(Stored items)
import Literature.NumberTheory.EllipticCurves.PeriodIndexCorestrictionLocal
import Literature.NumberTheory.EllipticCurves.PeriodIndexKummerPhi
import HarnessLib

/-!
# Local triviality of the corestricted Kummer classes `cores Φ(a, b)` (Clark–Sharif §3.6)

`Proofs`-style file (theorems only; no definitions, no named facts) under the provefact seat on
`Literature.NumberTheory.EllipticCurves.ClarkSharif2010_thm2` (Clark–Sharif 2010, Theorem 2).
It assembles the tree's corestriction machinery (`PeriodIndexCorestriction`: `coresH1`;
`PeriodIndexCorestrictionLocal`: the double coset formula `resH1Hom_coresH1_eq_sum` and its
vanishing form `resH1Hom_coresH1_eq_zero`) with the classes `Φ(a, b) ∈ H¹(𝔤_k, M)` of
`PeriodIndexKummerPhi` into the formal version of the last paragraph of §3.6:

> "Let `η_i` be the image of `ξ_i` in `H¹(K, E)`. It remains to show that `res_v η_i = 0` for
> `v ∈ S_K`. Recall that `η_i = cores Φ(π_i, 1)` or `cores Φ(π_i, π_i')`. For `w ∣ v` a place of
> `K_P`, the proof of Theorem 1 showed that the curves corresponding to `Φ(π_i, 1)` and
> `Φ(π_i, π_i')` were trivial at `w`. But the corestriction map induces a homomorphism
> `⊕_{w ∣ v} H¹((K_P)_w, E) → H¹(K_v, E)` which proves that `η_i` is trivial at `v`."

together with the "bad prime" half of the local analysis of Theorem 1 (§3.2: "First let `w` be
a bad prime. Then, by construction, `π' ∈ K_w^{×P}` so `ξ|_{K_w} = 0`; a fortiori `η_w = 0`"),
which is how the finitely many places `v ∈ S_K` are disposed of (they are put among the primes
of the modulus of (SC3'), Lemma 14).  In the subgroup model `𝔤_k = N ≤ G = 𝔤_K` and for a local
group `φ : D → G` (in the application `φ = resGal K_v : Γ_{K_v} → Γ_K`, and the places `w ∣ v`
of `k` correspond to the double cosets `N g φ(D)`), "`a ∈ k_w^{×P}` for every `w ∣ v`" is the
Galois-theoretic condition that the Kummer character `f_a` of `a` vanishes on every
`N ∩ g⁻¹ φ(D) g`, i.e. `f_a(g⁻¹ φ(d) g) = 0` whenever `g⁻¹ φ(d) g ∈ N`; under this hypothesis
for `a` and `b`:

* `resH1Hom_coresH1_oneCocycleClass_eq_zero` — generic form: for an open normal finite-index
  `N ≤ G` and a continuous cocycle `f` of `N` with `f(g⁻¹ φ(d) g) = 0` whenever
  `g⁻¹ φ(d) g ∈ N`, the class `cores_N^G [f]` restricts to `0` along any compatible pair
  `(φ, ψ)` (each term of the double coset formula is the transfer of a cocycle that vanishes
  identically);
* `resH1Hom_coresH1_kummerPhi_eq_zero` — `res_{(φ, ψ)} (cores Φ(a, b)) = 0`;
* `resH1Hom_map_coresH1_kummerPhi_eq_zero` — the same for `α_* (cores Φ(a, b))`, `α : M → M₂`
  an equivariant change of coefficients;
* `map_coresH1_kummerPhi_mem_localRestrictionKer`, `coresH1_map_kummerPhi_mem_localRestrictionKer`
  — for a Weierstrass curve `E = W` over `K`, a `K`-field `K'` (a completion `K_v`, finite or
  infinite), and a `G`-equivariant `α : M → E(K̄)` (the inclusion of `E[P]`), the image of
  `cores Φ(a, b)` in `H¹(K, E) = W.galH1` lies in `W.localRestrictionKer K'` — the
  local-triviality clause of `ClarkSharif2010_thm2` for the classes `η_i`, in the form consumed
  by `ClarkSharif2010_thm2_of_primePow_torsion_index` (`PeriodIndexProofs`);
* `nsmul_eq_zero_of_forall_nsmul_eq_zero`, `nsmul_kummerPhi_eq_zero`,
  `nsmul_map_coresH1_kummerPhi_eq_zero` — the classes `Φ(a, b)` and `η = α_* cores Φ(a, b)` are
  killed by `P` when `P` kills `M` (`M = E[P]`): Clark–Sharif §3.6, "Clearly, `P(C) ∣ P`" — the
  torsion input `p^n • ξ_i = 0` of `ClarkSharif2010_thm2_of_primePow_torsion_index`;
* `closureEmb_resGal_smul`, `unitChar_eq_zero_of_exists_pow_eq`,
  `map_coresH1_kummerPhi_mem_localRestrictionKer_of_exists_pow_eq` — the Galois-form local
  hypothesis from the FIELD-THEORETIC one of the source: with `ι = closureEmb K' : K̄ → K̄'` the
  chosen embedding and `k_g = K'(ι(g k)) ⊆ K̄'` the composite field (the completion of `k` at the
  place above `K'` determined by `g`), if `ι(g a)` is a `P`-th power in `k_g`
  ("`a ∈ k_w^{×P}`", (SC3')) then `f_a(g⁻¹ σ|_{K̄} g) = 0` for every `σ ∈ Γ_{K'}` with
  `g⁻¹ σ|_{K̄} g ∈ 𝔤_k`; hence `η = α_* cores Φ(a, b)` is locally trivial at `K'` as soon as
  `a` and `b` are `P`-th powers in every `k_g`.

## References

* P. L. Clark, S. Sharif, *Period, index and potential Ш*, Algebra & Number Theory 4 (2010)
  151–174, §3.2 (proof of Theorem 1: bad primes), §3.6 (last paragraph); arXiv:0811.3019 read.
  [ClarkSharif2010]
* J. Neukirch, A. Schmidt, K. Wingberg, *Cohomology of Number Fields*, 2nd ed. (2008), I.§5
  (double coset formula). [NeukirchSchmidtWingberg2008]
-/

noncomputable section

Work to be completed: Among the records above, find the lines that contain "PeriodIndexKummerPhi" and copy every one.

Response to the task:
import Literature.NumberTheory.EllipticCurves.PeriodIndexKummerPhi
`PeriodIndexKummerPhi` into the formal version of the last paragraph of §3.6:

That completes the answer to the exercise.